Test Automation Design Patterns_ A Comprehensive Guide.pdf
 
Effective Strategies for Wix's Scaling challenges - GeeCon
Effective Strategies for Wix's Scaling challenges - GeeConEffective Strategies for Wix's Scaling challenges - GeeCon
Effective Strategies for Wix's Scaling challenges - GeeCon
 
Lessons Learned from Building a Serverless Notifications System.pdf
Lessons Learned from Building a Serverless Notifications System.pdfLessons Learned from Building a Serverless Notifications System.pdf
Lessons Learned from Building a Serverless Notifications System.pdf
 
Abortion Pill Prices Mthatha (@](+27832195400*)[ 🏥 Women's Abortion Clinic In...
Abortion Pill Prices Mthatha (@](+27832195400*)[ 🏥 Women's Abortion Clinic In...Abortion Pill Prices Mthatha (@](+27832195400*)[ 🏥 Women's Abortion Clinic In...
Abortion Pill Prices Mthatha (@](+27832195400*)[ 🏥 Women's Abortion Clinic In...
 
Encryption Recap: A Refresher on Key Concepts
Encryption Recap: A Refresher on Key ConceptsEncryption Recap: A Refresher on Key Concepts
Encryption Recap: A Refresher on Key Concepts
 
Abortion Pill Prices Turfloop ](+27832195400*)[ 🏥 Women's Abortion Clinic in ...
Abortion Pill Prices Turfloop ](+27832195400*)[ 🏥 Women's Abortion Clinic in ...Abortion Pill Prices Turfloop ](+27832195400*)[ 🏥 Women's Abortion Clinic in ...
Abortion Pill Prices Turfloop ](+27832195400*)[ 🏥 Women's Abortion Clinic in ...
 
OpenChain Webinar: AboutCode and Beyond - End-to-End SCA
OpenChain Webinar: AboutCode and Beyond - End-to-End SCAOpenChain Webinar: AboutCode and Beyond - End-to-End SCA
OpenChain Webinar: AboutCode and Beyond - End-to-End SCA
 
UNI DI NAPOLI FEDERICO II - Il ruolo dei grafi nell'AI Conversazionale Ibrida
UNI DI NAPOLI FEDERICO II - Il ruolo dei grafi nell'AI Conversazionale IbridaUNI DI NAPOLI FEDERICO II - Il ruolo dei grafi nell'AI Conversazionale Ibrida
UNI DI NAPOLI FEDERICO II - Il ruolo dei grafi nell'AI Conversazionale Ibrida
 

Introduction to Statistical package of social sciences

  • 1. Amity Institute of Psychology and Allied Sciences 1 Amity Institute of Psychology and Allied Sciences Introduction to SPSS (STAT626)

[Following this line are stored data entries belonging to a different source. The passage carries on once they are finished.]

import Summits.AtomisticToContinuum.Crystallization.Theorems.PalmUnimodularRigidityShellsToBarlowChartTransportOpsDefs

/-!
# Line `develop-the-model-growth-descent` (crux `ShellsToBarlowChart`, stmt-AtomisticToContinuum-9227): pattern facts, part 1

Decidable facts about the two integer kissing patterns `fcc3Int`, `hcpInt` (labels at squared
norm `18`) used by the frame transports of `stub_transportSystem`: hexagons, even/odd caps,
their filters, apexes, distance tables, lower caps and the letters read on them.  Every fact was
first verified by brute force (work/sim/facts.py of the lead's folder) and is proved here by
`decide` (split into small files so that each elaborates quickly).  All `[folklore]`
(finite checks on the cuboctahedron / anticuboctahedron, HalesDSP2012 §1.3).
-/

namespace Summit.AtomisticToContinuum.Crystallization.Theorems.PalmUnimodularRigidityShellsToBarlowChart

open Literature.Geometry.DiscreteGeometry

/-- FCC labels are centrally symmetric. [folklore] -/
theorem neg_mem_fcc3Int : ∀ a ∈ fcc3Int, -a ∈ fcc3Int := by
  decide

/-- Two touching labels whose opposites are labels span a full hexagon of the pattern (FCC: always; HCP: two equatorial labels). [folklore] -/
theorem hexLabels_subset_of_symm : ∀ P : Finset (Fin 3 → ℤ), (P = fcc3Int ∨ P = hcpInt) →
    ∀ a ∈ P, ∀ b ∈ P, sqNormInt (a - b) = 18 → -a ∈ P → -b ∈ P → hexLabels a b ⊆ P := by
  rintro P (rfl | rfl) <;> decide

/-- **The workhorse identity.** If `ξ ~ η`, `θ ~ η`, `D(θ, ξ) = 54` and `η − ξ` is a label, then `θ = η − ξ` (the hexagon vertex after `η` away from `ξ`). [folklore] -/
theorem label_third_vertex : ∀ P : Finset (Fin 3 → ℤ), (P = fcc3Int ∨ P = hcpInt) →
    ∀ ξ ∈ P, ∀ η ∈ P, ∀ θ ∈ P, sqNormInt (ξ - η) = 18 → sqNormInt (θ - η) = 18 → sqNormInt (θ - ξ) = 54 → η - ξ ∈ P → θ = η - ξ := by
  rintro P (rfl | rfl) <;> decide

/-- A label `c` off the hexagon with `c − a, c − b` labels gives the even cap `{c, c−a, c−b}`: a valid frame of parity `+1`. [folklore] -/
theorem isFrame_evenCap : ∀ P : Finset (Fin 3 → ℤ), (P = fcc3Int ∨ P = hcpInt) →
    ∀ a ∈ P, ∀ b ∈ P, ∀ c ∈ P, sqNormInt (a - b) = 18 → hexLabels a b ⊆ P → c ∉ hexLabels a b → c - a ∈ P → c - b ∈ P → IsFrame P a b ({c, c - a, c - b} : Finset (Fin 3 → ℤ)) ∧ frameParity a b ({c, c - a, c - b} : Finset (Fin 3 → ℤ)) = 1 := by
  rintro P (rfl | rfl) <;> decide

/-- The even cap is the cap of each of its elements. [folklore] -/
theorem capWithAny_evenCap : ∀ P : Finset (Fin 3 → ℤ), (P = fcc3Int ∨ P = hcpInt) →
    ∀ a ∈ P, ∀ b ∈ P, ∀ c ∈ P, ∀ m ∈ P, sqNormInt (a - b) = 18 → hexLabels a b ⊆ P → c ∉ hexLabels a b → c - a ∈ P → c - b ∈ P → m ∈ ({c, c - a, c - b} : Finset (Fin 3 → ℤ)) → capWithAny P a b {m} = ({c, c - a, c - b} : Finset (Fin 3 → ℤ)) := by
  rintro P (rfl | rfl) <;> decide

/-- The even cap is `capWith` of its apex. [folklore] -/
theorem capWith_evenCap : ∀ P : Finset (Fin 3 → ℤ), (P = fcc3Int ∨ P = hcpInt) →
    ∀ a ∈ P, ∀ b ∈ P, ∀ c ∈ P, sqNormInt (a - b) = 18 → hexLabels a b ⊆ P → c ∉ hexLabels a b → c - a ∈ P → c - b ∈ P → capWith P a b c = ({c, c - a, c - b} : Finset (Fin 3 → ℤ)) := by
  rintro P (rfl | rfl) <;> decide

/-- In the even cap, the element touching `a` (resp. `b`, `−a`, `−b`) is `c` (resp. `c`, `c − a`, `c − b`). [folklore] -/
theorem filter_evenCap : ∀ P : Finset (Fin 3 → ℤ), (P = fcc3Int ∨ P = hcpInt) →
    ∀ a ∈ P, ∀ b ∈ P, ∀ c ∈ P, sqNormInt (a - b) = 18 → hexLabels a b ⊆ P → c ∉ hexLabels a b → c - a ∈ P → c - b ∈ P → ({c, c - a, c - b} : Finset (Fin 3 → ℤ)).filter (fun e => sqNormInt (e - a) = 18) = {c} ∧ ({c, c - a, c - b} : Finset (Fin 3 → ℤ)).filter (fun e => sqNormInt (e - b) = 18) = {c} ∧ ({c, c - a, c - b} : Finset (Fin 3 → ℤ)).filter (fun e => sqNormInt (e + a) = 18) = {c - a} ∧ ({c, c - a, c - b} : Finset (Fin 3 → ℤ)).filter (fun e => sqNormInt (e + b) = 18) = {c - b} := by
  rintro P (rfl | rfl) <;> decide

/-- In the even cap the apex is `c`. [folklore] -/
theorem apex_evenCap : ∀ P : Finset (Fin 3 → ℤ), (P = fcc3Int ∨ P = hcpInt) →
    ∀ a ∈ P, ∀ b ∈ P, ∀ c ∈ P, sqNormInt (a - b) = 18 → hexLabels a b ⊆ P → c ∉ hexLabels a b → c - a ∈ P → c - b ∈ P → ∀ e ∈ ({c, c - a, c - b} : Finset (Fin 3 → ℤ)), ((e - a ∈ ({c, c - a, c - b} : Finset (Fin 3 → ℤ)) ∧ e - b ∈ ({c, c - a, c - b} : Finset (Fin 3 → ℤ))) ∨ (e + a ∈ ({c, c - a, c - b} : Finset (Fin 3 → ℤ)) ∧ e + b ∈ ({c, c - a, c - b} : Finset (Fin 3 → ℤ)))) → e = c := by
  rintro P (rfl | rfl) <;> decide

/-- Even cap: the table of squared distances to the hexagon used by the transports. [folklore] -/
theorem dist_evenCap : ∀ P : Finset (Fin 3 → ℤ), (P = fcc3Int ∨ P = hcpInt) →
    ∀ a ∈ P, ∀ b ∈ P, ∀ c ∈ P, sqNormInt (a - b) = 18 → hexLabels a b ⊆ P → c ∉ hexLabels a b → c - a ∈ P → c - b ∈ P → sqNormInt (b - c) = 18 ∧ sqNormInt (a - c) = 18 ∧ sqNormInt (a - b - c) = 36 ∧ sqNormInt (b - a - c) = 36 ∧ sqNormInt (a - (c - b)) = 36 ∧ sqNormInt (b - (c - a)) = 36 ∧ sqNormInt (-a - (c - a)) = 18 ∧ sqNormInt (-b - (c - b)) = 18 ∧ sqNormInt (b - a - (c - a)) = 18 ∧ sqNormInt (a - b - (c - b)) = 18 ∧ sqNormInt (c - (c - a)) = 18 ∧ sqNormInt (c - (c - b)) = 18 ∧ sqNormInt (c - a - (c - b)) = 18 := by
  rintro P (rfl | rfl) <;> decide

/-- A label `c` off the hexagon with `c + a, c + b` labels gives the odd cap `{c, c+a, c+b}`: a valid frame of parity `−1`. [folklore] -/
theorem isFrame_oddCap : ∀ P : Finset (Fin 3 → ℤ), (P = fcc3Int ∨ P = hcpInt) →
    ∀ a ∈ P, ∀ b ∈ P, ∀ c ∈ P, sqNormInt (a - b) = 18 → hexLabels a b ⊆ P → c ∉ hexLabels a b → c + a ∈ P → c + b ∈ P → IsFrame P a b ({c, c + a, c + b} : Finset (Fin 3 → ℤ)) ∧ frameParity a b ({c, c + a, c + b} : Finset (Fin 3 → ℤ)) = -1 := by
  rintro P (rfl | rfl) <;> decide

/-- The odd cap is the cap of each of its elements. [folklore] -/
theorem capWithAny_oddCap : ∀ P : Finset (Fin 3 → ℤ), (P = fcc3Int ∨ P = hcpInt) →
    ∀ a ∈ P, ∀ b ∈ P, ∀ c ∈ P, ∀ m ∈ P, sqNormInt (a - b) = 18 → hexLabels a b ⊆ P → c ∉ hexLabels a b → c + a ∈ P → c + b ∈ P → m ∈ ({c, c + a, c + b} : Finset (Fin 3 → ℤ)) → capWithAny P a b {m} = ({c, c + a, c + b} : Finset (Fin 3 → ℤ)) := by
  rintro P (rfl | rfl) <;> decide

end Summit.AtomisticToContinuum.Crystallization.Theorems.PalmUnimodularRigidityShellsToBarlowChart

  • 2. Amity Institute of Psychology and Allied Sciences 2 Introduction to SPSS (STAT626) Internal Assessment (Test)
  • 3. Amity Institute of Psychology and Allied Sciences Module 1 Introduction
  • 4. Amity Institute of Psychology and Allied Sciences Introduction to SPSS • SPSS means “Statistical Package for the Social Sciences” and was first launched in 1968. Since SPSS was acquired by IBM in 2009, it's officially known as IBM SPSS Statistics but most users still just refer to it as “SPSS”.
  • 5. Amity Institute of Psychology and Allied Sciences Introduction to SPSS • SPSS is short for Statistical Package for the Social Sciences, and it’s used by various kinds of researchers for complex statistical data analysis. The SPSS software package was created for the management and statistical analysis of social science data. It was originally launched in 1968 by SPSS Inc., and was later acquired by IBM in 2009. • Officially dubbed IBM SPSS Statistics, most users still refer to it as SPSS. As the world standard for social-science data analysis, SPSS is widely coveted due to its straightforward and English-like command language and impressively thorough user manual. • SPSS is used by market researchers, health researchers, survey companies, government entities, education researchers, marketing organizations, data miners, and many more for processing and analyzing survey data,
  • 6. Amity Institute of Psychology and Allied Sciences Introduction to SPSS In computer science, garbage in, garbage out (GIGO) is the concept that flawed, or nonsense (garbage) input data produces nonsense output. Rubbish in, rubbish out (RIRO) is an alternate wording.
  • 7. Amity Institute of Psychology and Allied Sciences Introduction to SPSS • SPSS - Quick Overview Main Features • SPSS is software for editing and analyzing all sorts of data. These data may come from basically any source: scientific research, a customer database, Google Analytics or even the server log files of a website. SPSS can open all file formats that are commonly used for structured data such as • spreadsheets from MS Excel or OpenOffice; • plain text files (.txt or .csv); • relational (SQL) databases; • Stata and SAS.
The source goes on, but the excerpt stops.